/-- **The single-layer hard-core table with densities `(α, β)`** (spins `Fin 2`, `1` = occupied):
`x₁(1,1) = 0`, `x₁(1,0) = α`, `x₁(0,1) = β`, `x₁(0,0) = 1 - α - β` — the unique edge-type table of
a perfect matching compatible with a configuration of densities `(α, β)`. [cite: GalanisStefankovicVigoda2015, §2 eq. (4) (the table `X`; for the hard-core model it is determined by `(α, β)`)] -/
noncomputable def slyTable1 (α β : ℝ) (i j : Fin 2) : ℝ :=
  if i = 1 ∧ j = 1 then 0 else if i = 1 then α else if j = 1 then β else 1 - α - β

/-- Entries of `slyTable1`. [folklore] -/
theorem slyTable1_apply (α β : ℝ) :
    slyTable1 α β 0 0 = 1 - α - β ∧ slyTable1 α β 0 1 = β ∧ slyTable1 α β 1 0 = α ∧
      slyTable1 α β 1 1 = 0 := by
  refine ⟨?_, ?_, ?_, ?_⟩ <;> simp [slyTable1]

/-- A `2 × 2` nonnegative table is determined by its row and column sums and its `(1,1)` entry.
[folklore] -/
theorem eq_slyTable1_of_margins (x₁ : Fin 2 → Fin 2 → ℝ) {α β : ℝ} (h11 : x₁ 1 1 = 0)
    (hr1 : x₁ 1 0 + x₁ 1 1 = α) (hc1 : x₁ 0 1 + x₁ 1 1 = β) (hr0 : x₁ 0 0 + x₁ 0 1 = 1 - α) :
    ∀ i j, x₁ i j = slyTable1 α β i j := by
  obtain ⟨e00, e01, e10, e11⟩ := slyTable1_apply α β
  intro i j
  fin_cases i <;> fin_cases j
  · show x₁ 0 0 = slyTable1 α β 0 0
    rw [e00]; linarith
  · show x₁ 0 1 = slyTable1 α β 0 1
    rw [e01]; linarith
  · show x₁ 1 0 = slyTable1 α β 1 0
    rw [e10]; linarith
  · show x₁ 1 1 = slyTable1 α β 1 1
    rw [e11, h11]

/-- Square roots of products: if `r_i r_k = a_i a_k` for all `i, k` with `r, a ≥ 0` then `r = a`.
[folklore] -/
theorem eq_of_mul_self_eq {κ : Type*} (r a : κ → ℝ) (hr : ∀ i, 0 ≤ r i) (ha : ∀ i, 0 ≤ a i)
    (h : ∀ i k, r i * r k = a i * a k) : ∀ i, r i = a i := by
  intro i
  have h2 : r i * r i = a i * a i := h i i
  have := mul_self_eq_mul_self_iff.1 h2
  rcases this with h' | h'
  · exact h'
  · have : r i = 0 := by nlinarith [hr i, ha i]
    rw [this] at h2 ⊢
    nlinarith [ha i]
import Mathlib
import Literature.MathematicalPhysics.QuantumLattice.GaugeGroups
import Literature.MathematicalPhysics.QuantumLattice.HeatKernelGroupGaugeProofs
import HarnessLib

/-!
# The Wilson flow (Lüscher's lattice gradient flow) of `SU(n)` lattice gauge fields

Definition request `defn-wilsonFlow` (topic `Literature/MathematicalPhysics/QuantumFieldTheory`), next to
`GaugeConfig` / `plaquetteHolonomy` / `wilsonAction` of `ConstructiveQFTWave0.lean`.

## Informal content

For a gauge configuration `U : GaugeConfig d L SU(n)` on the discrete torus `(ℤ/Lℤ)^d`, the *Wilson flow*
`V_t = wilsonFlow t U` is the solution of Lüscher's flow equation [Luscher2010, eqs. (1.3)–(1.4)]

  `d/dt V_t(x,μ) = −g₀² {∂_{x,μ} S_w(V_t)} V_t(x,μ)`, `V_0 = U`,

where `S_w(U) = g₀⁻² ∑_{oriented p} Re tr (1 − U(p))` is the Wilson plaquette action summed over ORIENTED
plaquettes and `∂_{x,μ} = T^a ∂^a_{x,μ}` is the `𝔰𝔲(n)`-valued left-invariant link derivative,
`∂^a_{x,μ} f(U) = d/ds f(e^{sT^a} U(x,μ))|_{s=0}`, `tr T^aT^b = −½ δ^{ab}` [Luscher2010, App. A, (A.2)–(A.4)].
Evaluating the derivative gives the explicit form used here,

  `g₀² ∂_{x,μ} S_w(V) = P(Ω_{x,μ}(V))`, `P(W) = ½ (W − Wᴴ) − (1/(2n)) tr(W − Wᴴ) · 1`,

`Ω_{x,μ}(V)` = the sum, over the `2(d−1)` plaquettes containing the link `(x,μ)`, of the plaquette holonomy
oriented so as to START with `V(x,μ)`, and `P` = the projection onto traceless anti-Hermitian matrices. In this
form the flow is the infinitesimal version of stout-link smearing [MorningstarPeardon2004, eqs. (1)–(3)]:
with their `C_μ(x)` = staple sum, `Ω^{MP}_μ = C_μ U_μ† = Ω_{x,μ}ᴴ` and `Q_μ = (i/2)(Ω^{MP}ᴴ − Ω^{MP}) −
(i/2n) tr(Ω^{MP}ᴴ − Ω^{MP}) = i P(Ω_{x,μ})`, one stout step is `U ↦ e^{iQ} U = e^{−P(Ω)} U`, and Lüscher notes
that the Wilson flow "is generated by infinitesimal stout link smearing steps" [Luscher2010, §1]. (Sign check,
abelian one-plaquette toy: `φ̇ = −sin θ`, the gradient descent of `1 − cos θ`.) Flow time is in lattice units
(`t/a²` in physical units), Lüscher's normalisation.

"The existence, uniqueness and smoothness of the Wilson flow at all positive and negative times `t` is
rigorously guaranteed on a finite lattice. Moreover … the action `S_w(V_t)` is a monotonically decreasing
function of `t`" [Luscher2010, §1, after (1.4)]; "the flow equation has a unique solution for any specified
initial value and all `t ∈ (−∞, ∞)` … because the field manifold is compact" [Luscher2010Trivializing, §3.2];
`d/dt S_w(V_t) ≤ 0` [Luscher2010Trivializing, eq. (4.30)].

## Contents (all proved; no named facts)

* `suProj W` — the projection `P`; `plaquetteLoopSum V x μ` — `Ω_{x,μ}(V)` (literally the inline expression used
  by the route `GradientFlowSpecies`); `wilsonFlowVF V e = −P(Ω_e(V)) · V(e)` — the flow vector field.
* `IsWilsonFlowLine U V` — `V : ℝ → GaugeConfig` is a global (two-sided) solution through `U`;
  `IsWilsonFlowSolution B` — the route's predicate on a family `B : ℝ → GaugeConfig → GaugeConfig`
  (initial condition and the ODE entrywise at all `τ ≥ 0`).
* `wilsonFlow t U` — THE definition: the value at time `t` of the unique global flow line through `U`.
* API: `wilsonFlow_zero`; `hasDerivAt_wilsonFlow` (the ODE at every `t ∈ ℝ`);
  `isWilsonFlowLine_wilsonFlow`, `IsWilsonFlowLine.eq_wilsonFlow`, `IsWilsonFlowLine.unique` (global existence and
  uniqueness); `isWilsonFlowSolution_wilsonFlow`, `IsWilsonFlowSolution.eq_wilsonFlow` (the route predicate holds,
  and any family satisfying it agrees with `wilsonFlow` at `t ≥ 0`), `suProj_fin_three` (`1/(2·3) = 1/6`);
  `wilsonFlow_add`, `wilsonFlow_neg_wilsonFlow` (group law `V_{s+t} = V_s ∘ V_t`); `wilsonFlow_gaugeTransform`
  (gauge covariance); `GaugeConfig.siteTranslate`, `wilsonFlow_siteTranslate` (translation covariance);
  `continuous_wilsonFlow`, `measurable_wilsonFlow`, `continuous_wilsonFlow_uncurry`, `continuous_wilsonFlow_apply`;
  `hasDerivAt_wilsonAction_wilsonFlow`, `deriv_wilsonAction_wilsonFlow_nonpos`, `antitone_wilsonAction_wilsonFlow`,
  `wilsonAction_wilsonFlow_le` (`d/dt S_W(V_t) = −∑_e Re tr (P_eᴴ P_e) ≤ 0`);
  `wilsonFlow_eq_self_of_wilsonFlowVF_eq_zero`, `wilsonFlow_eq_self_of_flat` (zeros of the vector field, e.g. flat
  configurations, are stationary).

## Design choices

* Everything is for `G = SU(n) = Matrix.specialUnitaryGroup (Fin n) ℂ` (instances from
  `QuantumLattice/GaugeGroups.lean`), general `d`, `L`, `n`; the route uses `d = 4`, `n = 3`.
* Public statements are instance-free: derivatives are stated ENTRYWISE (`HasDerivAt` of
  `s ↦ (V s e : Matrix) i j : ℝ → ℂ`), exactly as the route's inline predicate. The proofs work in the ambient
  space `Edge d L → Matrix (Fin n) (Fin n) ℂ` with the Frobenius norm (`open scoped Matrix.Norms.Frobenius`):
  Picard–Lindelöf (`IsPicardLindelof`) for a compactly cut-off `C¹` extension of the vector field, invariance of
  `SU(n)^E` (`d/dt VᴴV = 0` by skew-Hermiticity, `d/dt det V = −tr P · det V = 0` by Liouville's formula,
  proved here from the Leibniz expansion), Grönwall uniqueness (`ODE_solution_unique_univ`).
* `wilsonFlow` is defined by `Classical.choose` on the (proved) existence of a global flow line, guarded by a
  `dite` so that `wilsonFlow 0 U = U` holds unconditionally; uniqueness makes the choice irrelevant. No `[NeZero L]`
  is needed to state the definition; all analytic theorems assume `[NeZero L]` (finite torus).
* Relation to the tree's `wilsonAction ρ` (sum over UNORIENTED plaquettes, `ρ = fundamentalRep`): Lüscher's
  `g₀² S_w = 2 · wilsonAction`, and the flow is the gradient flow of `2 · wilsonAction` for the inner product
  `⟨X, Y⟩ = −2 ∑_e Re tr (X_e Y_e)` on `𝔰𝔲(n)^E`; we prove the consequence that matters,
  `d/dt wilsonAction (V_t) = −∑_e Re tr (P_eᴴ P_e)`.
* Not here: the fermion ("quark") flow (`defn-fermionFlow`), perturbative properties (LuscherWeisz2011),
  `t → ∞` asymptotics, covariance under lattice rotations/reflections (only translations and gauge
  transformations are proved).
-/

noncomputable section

— WHAT YOU HAVE TO DO —
Of the entries above, transcribe exactly those lines that fall between the line containing "(hr1 : x₁ 1" and the line containing "V_t(x,μ) = −g₀²", together with those two lines.

— EXERCISE SOLUTION —
    (hr1 : x₁ 1 0 + x₁ 1 1 = α) (hc1 : x₁ 0 1 + x₁ 1 1 = β) (hr0 : x₁ 0 0 + x₁ 0 1 = 1 - α) :
    ∀ i j, x₁ i j = slyTable1 α β i j := by
  obtain ⟨e00, e01, e10, e11⟩ := slyTable1_apply α β
  intro i j
  fin_cases i <;> fin_cases j
  · show x₁ 0 0 = slyTable1 α β 0 0
    rw [e00]; linarith
  · show x₁ 0 1 = slyTable1 α β 0 1
    rw [e01]; linarith
  · show x₁ 1 0 = slyTable1 α β 1 0
    rw [e10]; linarith
  · show x₁ 1 1 = slyTable1 α β 1 1
    rw [e11, h11]

/-- Square roots of products: if `r_i r_k = a_i a_k` for all `i, k` with `r, a ≥ 0` then `r = a`.
[folklore] -/
theorem eq_of_mul_self_eq {κ : Type*} (r a : κ → ℝ) (hr : ∀ i, 0 ≤ r i) (ha : ∀ i, 0 ≤ a i)
    (h : ∀ i k, r i * r k = a i * a k) : ∀ i, r i = a i := by
  intro i
  have h2 : r i * r i = a i * a i := h i i
  have := mul_self_eq_mul_self_iff.1 h2
  rcases this with h' | h'
  · exact h'
  · have : r i = 0 := by nlinarith [hr i, ha i]
    rw [this] at h2 ⊢
    nlinarith [ha i]
import Mathlib
import Literature.MathematicalPhysics.QuantumLattice.GaugeGroups
import Literature.MathematicalPhysics.QuantumLattice.HeatKernelGroupGaugeProofs
import HarnessLib

/-!
# The Wilson flow (Lüscher's lattice gradient flow) of `SU(n)` lattice gauge fields

Definition request `defn-wilsonFlow` (topic `Literature/MathematicalPhysics/QuantumFieldTheory`), next to
`GaugeConfig` / `plaquetteHolonomy` / `wilsonAction` of `ConstructiveQFTWave0.lean`.

## Informal content

For a gauge configuration `U : GaugeConfig d L SU(n)` on the discrete torus `(ℤ/Lℤ)^d`, the *Wilson flow*
`V_t = wilsonFlow t U` is the solution of Lüscher's flow equation [Luscher2010, eqs. (1.3)–(1.4)]

  `d/dt V_t(x,μ) = −g₀² {∂_{x,μ} S_w(V_t)} V_t(x,μ)`, `V_0 = U`,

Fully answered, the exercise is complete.